Designing an Upgrade-friendly database schema

An interesting aside from my daily grind came up recently while designing a REST API: Designing the underlying database schema and defining how we would go about adding to or removing "default" data from it at a later point. This posed an intriguing problem: How do you do that without destroying custom data entered by the end user?

The technique that I decided on was a dual-table model. The schema was laid out like so (for the purpose of this post, I've removed irrelevant tables of course):

properties
   |
   +-- key (varchar)
   |
   +-- value (varchar)

properties_c
   |
   +-- key (varchar)
   |
   +-- value (varchar)

You can see that they are both essentially the same exact table, just with a different name. The reason for this is because I am going to be using both tables as a single "view" of sorts.

The "properties" table will be the "default" values. This is the table we will modify during upgrades. Its contents are essentially unimportant, and can be emptied, re-populated, or otherwise modified with no concern of obstructing valuable user-entered data. My database initialization script simply drops this table if it exists, and re-creates it during every upgrade with fresh, new data.

The properties_c table is where all of the custom data goes. It is empty by default.

I have multiple tables applying this concept, so I keep their naming consistent with the suffix "_c" for custom data tables.

This is simply the layout. Things got interesting while writing the SELECT statements. I think that the concept of selecting one table "over" another table could be applied for other purposes as well, so I will share what I came up with for queries.

Let's say that I have this example data:

properties

key                    value
--------------         ---------------------------
welcomemsg             Welcome to our website!
dateformat             mm dd, yyyy
enablelogin            false

properties_c

key                    value
--------------         ---------------------------
welcomemsg             Go Away
myproperty             test

I need to select all of this data, but always give priority to the "propertiesc" table. If a key exists in propertiesc, it should override the value set in "properties". It should not matter if the key is not present in both tables, we want to get all of the properties every time. The result I am looking to get from my select would be:

key                    value
--------------         ---------------------------
welcomemsg             Go Away
dateformat             mm dd, yyyy
enablelogin            false
myproperty             test

The following query will give me those exact results:

SELECT key, value FROM properties_c UNION SELECT key, value FROM properties p WHERE NOT EXISTS (SELECT * FROM properties_c WHERE key = p.key ) ORDER BY key;

There are some interesting things going on in this query.

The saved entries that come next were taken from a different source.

/-- `|Clⁿ(F)| = h` whenever `∂ ∣ n`: translation by `[k · D₀]`, `deg D₀ = ∂`, `n = k ∂`, is a
bijection `Cl⁰(F) → Clⁿ(F)` (Stichtenoth, proof of Prop. 5.1.3: "`[A] ↦ [A + B]` is bijective
(this is trivial)"). [cite: Stichtenoth2009, Prop. 5.1.3 (proof) and Lemma 5.1.4(c)] -/
theorem natCard_classesOfDegree_of_dvd {n : ℤ} (h : (minPosDegree K F : ℤ) ∣ n) :
    Nat.card (classesOfDegree (K := K) (F := F) n) = classNumber K F := by
  obtain ⟨k, hk⟩ := h
  obtain ⟨-, D₀, hD₀⟩ := minPosDegree_spec (K := K) (F := F)
  have hdeg : DivisorClass.degree (DivisorClass.mk (k • D₀)) = n := by
    rw [DivisorClass.degree_mk, map_zsmul, hD₀, smul_eq_mul, hk, mul_comm]
  refine (Nat.card_congr ?_).symm
  refine
    { toFun := fun c => ⟨c.1 + DivisorClass.mk (k • D₀), ?_⟩
      invFun := fun c => ⟨c.1 - DivisorClass.mk (k • D₀), ?_⟩
      left_inv := fun c => by simp
      right_inv := fun c => by simp }
  · have hc := c.2
    rw [mem_classesOfDegree] at hc ⊢
    rw [map_add, hc, hdeg, zero_add]
  · have hc := c.2
    rw [mem_classesOfDegree] at hc ⊢
    rw [map_sub, hc, hdeg, sub_self]

/-- `h ≥ 1` (the class of `0` has degree `0`). [cite: Stichtenoth2009, Prop. 5.1.3] -/
theorem classNumber_pos [Finite K] : 0 < classNumber K F := by
  rw [classNumber]
  haveI : Nonempty (classesOfDegree (K := K) (F := F) 0) :=
    ⟨⟨DivisorClass.mk 0, by rw [mem_classesOfDegree, DivisorClass.degree_mk, map_zero]⟩⟩
  exact Nat.card_pos

end Classes

/-! ### Lemma 5.1.4: the numbers `A_n` of positive divisors of degree `n` -/

section PositiveDivisors

variable (K F) in
/-- `A_n = |{A ∈ Div(F) | A ≥ 0 and deg A = n}|`, the number of positive divisors of degree `n`
(Stichtenoth (5.4); finite by Lemma 5.1.1, `finite_setOf_nonneg_degree_eq`).
[cite: Stichtenoth2009, §5.1, (5.4)] -/
def numPosDivisors (n : ℕ) : ℕ :=
  Nat.card {D : Divisor K F // 0 ≤ D ∧ D.degree = n}

/-- The type of positive divisors of degree `n` is finite (Lemma 5.1.1).
[cite: Stichtenoth2009, Lemma 5.1.1] -/
instance finite_nonneg_degree_eq [Finite K] [IsAlgFunctionField K F] (n : ℤ) :
    Finite {D : Divisor K F // 0 ≤ D ∧ D.degree = n} :=
  (finite_setOf_nonneg_degree_eq n).to_subtype

/-- `A_0 = 1`: the only positive divisor of degree `0` is `0` (Stichtenoth §5.1: "For instance,
`A_0 = 1`"). [cite: Stichtenoth2009, §5.1, after (5.4)] -/
theorem numPosDivisors_zero [IsAlgFunctionField K F] : numPosDivisors K F 0 = 1 := by
  rw [numPosDivisors, Nat.cast_zero, Nat.card_eq_one_iff_unique]
  refine ⟨⟨fun D D' => ?_⟩, ⟨⟨0, le_rfl, map_zero _⟩⟩⟩
  have key : ∀ D : Divisor K F, 0 ≤ D → D.degree = 0 → D = 0 := by
    intro D hD hdeg
    ext v
    have h1 := Divisor.apply_mul_degree_le_degree hD v
    have h0 : 0 ≤ D v := by simpa using hD v
    have h2 : (1 : ℤ) ≤ v.degree := by exact_mod_cast v.one_le_degree
    rw [hdeg] at h1
    change D v = 0
    nlinarith
  exact Subtype.ext ((key D.1 D.2.1 D.2.2).trans (key D'.1 D'.2.1 D'.2.2).symm)

/-- **Stichtenoth Lemma 5.1.4 (a)**: `A_n = 0` if `∂ ∤ n`. [cite: Stichtenoth2009, Lemma 5.1.4(a)] -/
theorem numPosDivisors_eq_zero_of_not_dvd [IsAlgFunctionField K F] {n : ℕ}
    (h : ¬ minPosDegree K F ∣ n) : numPosDivisors K F n = 0 := by
  rw [numPosDivisors, Nat.card_eq_zero]
  left
  refine ⟨fun D => h ?_⟩
  have := minPosDegree_dvd_degree D.1
  rw [D.2.2] at this
  exact_mod_cast this

variable [IsAlgFunctionField K F] [IsIntegrallyClosedIn K F]

/-- **Stichtenoth Lemma 5.1.4 (b)**: for a divisor `C`, the positive divisors in the class `[C]`
are the `(x) + C` with `0 ≠ x ∈ ℒ(C)`, two such `x` giving the same divisor iff they differ by a
nonzero constant factor; hence `|{A ∈ [C] | A ≥ 0}| · (q - 1) = q^{ℓ(C)} - 1`. Formalised through
the bijection with the projective space `ℙ(ℒ(C))` and Mathlib's `Projectivization.card`.
[cite: Stichtenoth2009, Lemma 5.1.4(b)] -/
theorem natCard_nonneg_isLinearlyEquivalent_mul [Finite K] (C : Divisor K F) :
    Nat.card {A : Divisor K F // 0 ≤ A ∧ A.IsLinearlyEquivalent C} * (Nat.card K - 1) =
      Nat.card K ^ ell C - 1 := by
  set L := riemannRochSpace (K := K) C with hL
  haveI : FiniteDimensional K L := finiteDimensional_riemannRochSpace_of_isAlgFunctionField C
  -- the map `ℙ(ℒ(C)) → {A ∈ [C] | A ≥ 0}`, `[x] ↦ (x) + C`
  have hrep0 : ∀ p : Projectivization K L, ((p.rep : L) : F) ≠ 0 := fun p h =>
    p.rep_nonzero (Subtype.ext h)
  let ψ : Projectivization K L → {A : Divisor K F // 0 ≤ A ∧ A.IsLinearlyEquivalent C} :=
    fun p => ⟨principalDivisor K ((p.rep : L) : F) + C,
      (mem_riemannRochSpace_iff_nonneg C (hrep0 p)).mp (p.rep : L).2,
      ⟨((p.rep : L) : F), hrep0 p, by abel⟩⟩
  have hψ : Function.Bijective ψ := by
    constructor
    · intro p p' h
      have h1 : principalDivisor K ((p.rep : L) : F) = principalDivisor K ((p'.rep : L) : F) := by
        have := congrArg (fun A : {A : Divisor K F // 0 ≤ A ∧ A.IsLinearlyEquivalent C} => A.1) h
        simpa [ψ] using this
      have h2 : principalDivisor K (((p.rep : L) : F) * ((p'.rep : L) : F)⁻¹) = 0 := by
        rw [principalDivisor_mul (hrep0 p) (inv_ne_zero (hrep0 p')), principalDivisor_inv (hrep0 p'),
          h1, add_neg_cancel]
      obtain ⟨c, hc, hcx⟩ := exists_eq_algebraMap_of_principalDivisor_eq_zero
        (mul_ne_zero (hrep0 p) (inv_ne_zero (hrep0 p'))) h2
      have h3 : (Units.mk0 c hc) • (p'.rep : L) = p.rep := by
        apply Subtype.ext
        change c • ((p'.rep : L) : F) = ((p.rep : L) : F)
        rw [Algebra.smul_def, hcx, inv_mul_cancel_right₀ (hrep0 p')]
      rw [← p.mk_rep, ← p'.mk_rep, Projectivization.mk_eq_mk_iff]
      exact ⟨Units.mk0 c hc, h3⟩
    · rintro ⟨A, hA, x, hx0, hxA⟩
      have hxL : x ∈ L := by
        rw [hL, mem_riemannRochSpace_iff_nonneg C hx0, hxA, sub_add_cancel]
        exact hA
      have hxL0 : (⟨x, hxL⟩ : L) ≠ 0 := fun h => hx0 (congrArg Subtype.val h)
      refine ⟨Projectivization.mk K (⟨x, hxL⟩ : L) hxL0, ?_⟩
      obtain ⟨a, ha⟩ := (Projectivization.mk_eq_mk_iff K _ _ (Projectivization.rep_nonzero _)
        hxL0).mp (Projectivization.mk_rep (Projectivization.mk K (⟨x, hxL⟩ : L) hxL0))
      apply Subtype.ext
      change principalDivisor K (((Projectivization.mk K (⟨x, hxL⟩ : L) hxL0).rep : L) : F) + C = A
      have hrep : (((Projectivization.mk K (⟨x, hxL⟩ : L) hxL0).rep : L) : F) = (a : K) • x := by
        rw [← ha]; rfl
      rw [hrep, principalDivisor_smul a.ne_zero hx0, hxA, sub_add_cancel]
  have hcard : Nat.card {A : Divisor K F // 0 ≤ A ∧ A.IsLinearlyEquivalent C} =
      Nat.card (Projectivization K L) := (Nat.card_congr (Equiv.ofBijective ψ hψ)).symm
  rw [hcard, ← Projectivization.card K L, ell, ← hL, Module.natCard_eq_pow_finrank (K := K) (V := L)]

/-- **Stichtenoth Lemma 5.1.4 (c)**: for `n > 2g - 2` with `∂ ∣ n`,
`A_n · (q - 1) = h · (q^{n+1-g} - 1)`: the `h` classes of degree `n` each contain
`(q^{ℓ([C])} - 1)/(q - 1)` positive divisors, and `ℓ([C]) = n + 1 - g` by Riemann–Roch
(Thm. 1.5.17). [cite: Stichtenoth2009, Lemma 5.1.4(c)] -/
theorem numPosDivisors_mul_eq [Finite K] {n : ℕ} (hn : 2 * genus K F < n + 2)
    (hdvd : minPosDegree K F ∣ n) :
    numPosDivisors K F n * (Nat.card K - 1) =
      classNumber K F * (Nat.card K ^ (n + 1 - genus K F) - 1) := by
  set T := {D : Divisor K F // 0 ≤ D ∧ D.degree = n} with hT
  set Cl := classesOfDegree (K := K) (F := F) n with hCl
  haveI : Fintype T := Fintype.ofFinite T
  haveI : Fintype Cl := Fintype.ofFinite Cl
  -- the class map `T → Clⁿ`
  let π : T → Cl := fun D => ⟨DivisorClass.mk D.1, by
    rw [hCl, mem_classesOfDegree, DivisorClass.degree_mk, D.2.2]⟩
  -- each fibre has `(q^{n+1-g} - 1)/(q-1)` elements
  have hfib : ∀ c : Cl, Fintype.card {D : T // π D = c} * (Nat.card K - 1) =
      Nat.card K ^ (n + 1 - genus K F) - 1 := by
    intro c
    obtain ⟨c, hc⟩ := c
    induction c using QuotientAddGroup.induction_on with
    | H C =>
      rw [hCl, mem_classesOfDegree, DivisorClass.degree_mk] at hc
      have hℓ : ell C = n + 1 - genus K F := by
        have h1 := ell_eq_degree_add_one_sub_genus (K := K) (F := F) (A := C) (by rw [hc]; omega)
        rw [hc] at h1
        omega
      rw [← hℓ, ← natCard_nonneg_isLinearlyEquivalent_mul C, Fintype.card_eq_nat_card]
      congr 1
      refine Nat.card_congr ?_
      refine
        { toFun := fun D => ⟨D.1.1, D.1.2.1, DivisorClass.mk_eq_mk_iff.mp (congrArg Subtype.val D.2)⟩
          invFun := fun A => ⟨⟨A.1, A.2.1, ?_⟩, Subtype.ext (DivisorClass.mk_eq_mk_iff.mpr A.2.2)⟩
          left_inv := fun D => rfl
          right_inv := fun A => rfl }
      rw [Divisor.degree_eq_of_isLinearlyEquivalent A.2.2, hc]
  -- sum over the fibres
  have hsum : Fintype.card T = ∑ c : Cl, Fintype.card {D : T // π D = c} := by
    rw [← Fintype.card_sigma]
    exact Fintype.card_congr (Equiv.sigmaFiberEquiv π).symm
  rw [numPosDivisors, ← hT, ← Fintype.card_eq_nat_card, hsum, Finset.sum_mul,
    Finset.sum_congr rfl fun c _ => hfib c, Finset.sum_const, Finset.card_univ, smul_eq_mul,
    ← natCard_classesOfDegree_of_dvd (n := n) (by exact_mod_cast hdvd), ← hCl,
    Fintype.card_eq_nat_card]

end PositiveDivisors


end Literature.NumberTheory.DiophantineGeometry.AlgFunctionField

end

The part that took me a while to figure out was how to compare the "key" column inside of the sub-query. You will notice that I am defining an alias for the "properties" table, even though it is the only table I am selecting from. I am doing this because the sub-query will have access to to the key column by its alias, allowing me to compare the values between the two tables. The bigger take-away from this lesson is that sub-queries can access parent data via aliases, provided you do not re-define the same alias inside of the sub-query.

The second thing that is noteworthy in this query is the use of the "NOT EXISTS" statement. I am using this to check if properties_c contains a row with a key of the same name as the properties table. If it does exist, the row from properties is ignored, otherwise, it is selected. This is my "default value" logic, and so far it seems to be working quite well.

The Caveat

One thing I can think of that might be undesirable in implementations other than the one I have would be deleting records. By deleting a record from properties_c, you aren't really deleting, you are "resetting to default" because the default value still exists in the "properties" table. The only way I can think of solving this would be by adding a third column to the "properties" table with a boolean value that would indicate whether or not the value should be displayed. A more hack-ish way, but also quicker, would be to define some constant that would indicate the value should not be selected from either table. The down side of doing that would be that you are now limiting the possible values the user can enter.

I'll be adding more to this post when the project is completed.